-- Task goal --
Reproduce only what lies between the first line of the material below and the line containing "pair_bounds HyperLiouville.ne_zero HyperLiouville.neg", with both of those lines included and every line kept exact.

-- Material for this task --
===============
open Summit.Schanuel.Schanuel.Theorems.RootDecomp1KHyper (SB SFset sb_of_algebraicIndependent
  mem_adjoin_SFset_I')
open Summit.Schanuel.Schanuel.Theorems.RootDecomp1KHyper.HyperCell (HyperLiouville HyperLinLiouville
  pair_bounds HyperLiouville.ne_zero HyperLiouville.neg hyperLiouvilleSchanuel_live_of_three_le
  algebraicIndependent_kummer algebraicIndependent_torsion)
open Summit.Schanuel.Schanuel.Theorems.RootDecomp1KRadical (FiniteTranscendenceType
  algebraicIndependent_radical)
open Literature.NumberTheory.Transcendental (NesterenkoWaldschmidt1996_thm_1 weilHeight₁)

/-! ## 1. The typed pieces -/

/-- **Hyper simultaneous approximation of the pair `(u, e^u)`** (NW-native form): for some exponent `C`
and every `m`, non-zero algebraic `α ≈ e^u`, `β ≈ u` with `[ℚ(α,β):ℚ] ≤ q^C`, `h(α), h(β) ≤ q^C`
(`h` = absolute logarithmic Weil height, as in NW96 Thm 1) and `|e^u − α| + |u − β| < exp(−q^m)`, `q ≥ m`.
The OUTPUT of the Kummer specialisation; REFUTED for every `u ≠ 0` by NW96 Thm 1
(`not_hyperPairApprox_of_NW1996Thm1`).  A polynomial-data door is `hyperPairApprox_of_poly`. -/
def HyperPairApprox (u : ℂ) : Prop :=
  ∃ C : ℕ, ∀ m : ℕ, ∃ q : ℕ, m ≤ q ∧ ∃ α β : ℂ, α ≠ 0 ∧ β ≠ 0 ∧ IsAlgebraic ℚ α ∧ IsAlgebraic ℚ β ∧
    (Module.finrank ℚ ↥(IntermediateField.adjoin ℚ ({α, β} : Set ℂ)) : ℝ) ≤ (q : ℝ) ^ C ∧
    weilHeight₁ (IntermediateField.adjoin ℚ ({α, β} : Set ℂ)) (fun _ : Unit => α) ≤ (q : ℝ) ^ C ∧
    weilHeight₁ (IntermediateField.adjoin ℚ ({α, β} : Set ℂ)) (fun _ : Unit => β) ≤ (q : ℝ) ^ C ∧
    ‖cexp u - α‖ + ‖u - β‖ < Real.exp (-((q : ℝ) ^ m))

/-- The size `Λ(f, S) = (deg S · deg f) · (1 + log M(S)) · (1 + log M(f))` of a pair of integer polynomials
(`M` = Mahler measure). -/
def pairSize (f S : ℤ[X]) : ℝ :=
  ((S.natDegree * f.natDegree : ℕ) : ℝ) * (1 + Real.log (S.map (Int.castRingHom ℂ)).mahlerMeasure) *
    (1 + Real.log (f.map (Int.castRingHom ℂ)).mahlerMeasure)

/-- Polynomial-data form of `HyperPairApprox`: `β` a root of an irreducible `f ∈ ℤ[X]`, `α` a root of some
`S ∈ ℤ[X] ∖ 0`, `Λ(f, S) ≤ q^C`.  Implies the height form (`hyperPairApprox_of_poly`, via `pair_bounds`). -/
def HyperPairApproxPoly (u : ℂ) : Prop :=
  ∃ C : ℕ, ∀ m : ℕ, ∃ q : ℕ, m ≤ q ∧ ∃ (f S : ℤ[X]) (α β : ℂ), Irreducible f ∧ 0 < f.natDegree ∧ S ≠ 0 ∧
    aeval β f = 0 ∧ aeval α S = 0 ∧ α ≠ 0 ∧ β ≠ 0 ∧ pairSize f S ≤ (q : ℝ) ^ C ∧
    ‖cexp u - α‖ + ‖u - β‖ < Real.exp (-((q : ℝ) ^ m))

/-- **Piece KS — KUMMER SPECIALISATION (typed; ATTACKABLE: the round-5 dark kernel run with GROWING degree).**
If `e^u, ρ, e^{ρu}` are algebraically DEPENDENT and `u` is ALGEBRAIC over `ℚ[e^u, ρ, e^{ρu}]` (i.e.
`trdeg ℚ(u, e^u, ρ, e^{ρu}) ≤ 2` off the cylinder case), then the hyper-Liouville approximations `ρ ≈ p/q`
and the Kummer surface `x₂^p = x₄^q` through `(e^{u/q})^q = e^u`, `(e^{u/q})^p ≈ e^{ρu}` yield `HyperPairApprox u`.
Proof plan (memo §3): `P₁(e^u, ρ, e^{ρu}) = 0`, `P₁ ∈ ℤ[x₂,x₃,x₄] ∖ 0`; `r(V) := q^d P₁(V^q, p/q, V^p) ∈ ℤ[V]` is
`≢ 0` for `q` large (the exponents `qi + pk`, `i, k ≤ deg P₁ < q`, are pairwise distinct; `p/q` is not a root of
the coefficient polynomials once `q > denBound`, `den_lt_denBound`), has degree `≤ 2(ρ+1) q deg P₁` and length
`≤ q^{O(1)}`, and `|r(e^{u/q})| < exp(−q^m/2)`; so (`exists_root_int_pow_le`) a root `γ` with `|e^{u/q} − γ|`, hence
`|e^u − γ^q|`, `< exp(−q^{m−2})`; `α := γ^q` (`resPoly`, `mahlerMeasure_resPoly_le`: degree `O(q)`, `log M = O(q log q)`).
Then `u` is a root of `Q(X; e^u, ρ, e^{ρu})`, `Q ∈ ℤ[X; x₂,x₃,x₄]` with `Q_top(e^u, ρ, e^{ρu}) ≠ 0`; the specialised
`s(X) := q^{d'} Q(X; γ^q, p/q, γ^p)` has leading coefficient `→ q^{d'} Q_top(e^u, ρ, e^{ρu}) ≠ 0` and `|s(u)|`
hyper-small ⇒ a root `β` with `|u − β|` hyper-small; `β` is a root of `resPoly f_γ (…)` (`aeval_resPoly_eq_zero`),
sizes `q^{O(1)}` (`pair_bounds`).  Output: `HyperPairApproxPoly u`, hence `HyperPairApprox u`. -/
@[conjecture] def KummerSpecialisation : Prop :=
  ∀ (u : ℂ) (ρ : ℝ), u ≠ 0 → HyperLiouville ρ → 0 < ρ →
    ¬ AlgebraicIndependent ℚ ![cexp u, (ρ : ℂ), cexp (u * ρ)] →
    IsAlgebraic (Algebra.adjoin ℚ (Set.range ![cexp u, (ρ : ℂ), cexp (u * ρ)])) u →
    HyperPairApprox u

/-- **Piece CF — CYLINDER FUNNEL (typed; ATTACKABLE and MEASURE-FREE: Liouville inequality + Kronecker).**
For `u ≠ 0` and `ρ > 0` hyper-Liouville, `ρ` is algebraically independent from `e^u` OR from `e^{ρu}`
(equivalently, `ρ` being transcendental: `e^u` and `e^{ρu}` are not both algebraic over `ℚ(ρ)`).
Proof plan (memo §4): with `A(ρ, e^u) = 0 = B(ρ, e^{ρu})` (`A, B ∈ ℤ[x][Y]`, wlog separable in `Y`), the roots
`y_q ≈ e^u` of `A(p/q, ·)` and `γ_q ≈ e^{ρu} ≈ (e^{u/q})^p` of `B(p/q, ·)` have BOUNDED degree and height `O(log q)`,
and `|γ_q^q − y_q^p| < exp(−q^{m−1})` ⇒ `γ_q^q = y_q^p` EXACTLY (Liouville's inequality: a non-zero algebraic number
of degree `≤ d₀` and height `≤ O(q log q)` has modulus `≥ exp(−O(d₀ q log q))`) ⇒ `y_q = δ^q`, `γ_q = δ^p` with
`δ = γ_q^a y_q^b` (`ap + bq = 1`), `deg δ ≤ d₀`, `h(δ) = h(y_q)/q = O(log q / q)` ⇒ (Northcott + Kronecker:
Mathlib `Polynomial.finite_mahlerMeasure_le`, `pow_eq_one_of_mahlerMeasure_eq_one`) `δ` is a root of unity of
bounded order for `q ≥ q₀` ⇒ `e^u`, hyper-close to `y_q ∈ μ_N`, lies in `μ_N` ⇒ `u ∈ 2πiℚ^×` ⇒ likewise
`e^{ρu} ∈ μ_N` ⇒ `ρ ∈ ℚ`: absurd.  RUNGS in the tree (§6): CF holds at every radical anchor (`e^u` of finite
transcendence type), at `u = log 2` and at `u = 2πi`.  SHARP in `ρ` (§6): the conclusion fails for the irrational
`ρ = log 3 / log 2` at `u = log 2` (`e^u = 2`, `e^{ρu} = 3`), so `HyperLiouville ρ` cannot be weakened to `Irrational ρ`. -/
@[conjecture] def CylinderFunnel : Prop :=
  ∀ (u : ℂ) (ρ : ℝ), u ≠ 0 → HyperLiouville ρ → 0 < ρ →
    AlgebraicIndependent ℚ ![(ρ : ℂ), cexp u] ∨ AlgebraicIndependent ℚ ![(ρ : ℂ), cexp (u * ρ)]

/-- The WEAK cylinder funnel — all the assembly uses: CF under the extra hypothesis that `u` is transcendental
over `ℚ[e^u, ρ, e^{ρu}]` (the complementary case is Piece KS's). -/
@[conjecture] def CylinderFunnelWeak : Prop :=
  ∀ (u : ℂ) (ρ : ℝ), u ≠ 0 → HyperLiouville ρ → 0 < ρ →
    Transcendental (Algebra.adjoin ℚ (Set.range ![cexp u, (ρ : ℂ), cexp (u * ρ)])) u →
    AlgebraicIndependent ℚ ![(ρ : ℂ), cexp u] ∨ AlgebraicIndependent ℚ ![(ρ : ℂ), cexp (u * ρ)]

/-- `CylinderFunnel` implies its restricted form `CylinderFunnelWeak` (the only form the assembly uses). -/
theorem cylinderFunnelWeak_of_cylinderFunnel (h : CylinderFunnel) : CylinderFunnelWeak :=
  fun u ρ hu hρ hρ0 _ => h u ρ hu hρ hρ0

/-! ## 2. Piece NW, PROVED: the universal pair measure (NW96 Thm 1) refutes `HyperPairApprox u` for every `u ≠ 0` -/

/-- The Mahler measure of a non-zero integer polynomial (mapped to `ℂ`) is at least `1`. -/
private theorem one_le_mahlerMeasure_map_of_ne_zero {R : ℤ[X]} (hR : R ≠ 0) :
    1 ≤ (R.map (Int.castRingHom ℂ)).mahlerMeasure := by
  refine one_le_mahlerMeasure_of_one_le_norm_leadingCoeff ?_
  rw [Polynomial.leadingCoeff_map_of_injective (RingHom.injective_int _), eq_intCast,
    Complex.norm_intCast]
  exact_mod_cast Int.one_le_abs (Polynomial.leadingCoeff_ne_zero.mpr hR)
===============
-- Exercise solution --
open Summit.Schanuel.Schanuel.Theorems.RootDecomp1KHyper (SB SFset sb_of_algebraicIndependent
  mem_adjoin_SFset_I')
open Summit.Schanuel.Schanuel.Theorems.RootDecomp1KHyper.HyperCell (HyperLiouville HyperLinLiouville
  pair_bounds HyperLiouville.ne_zero HyperLiouville.neg hyperLiouvilleSchanuel_live_of_three_le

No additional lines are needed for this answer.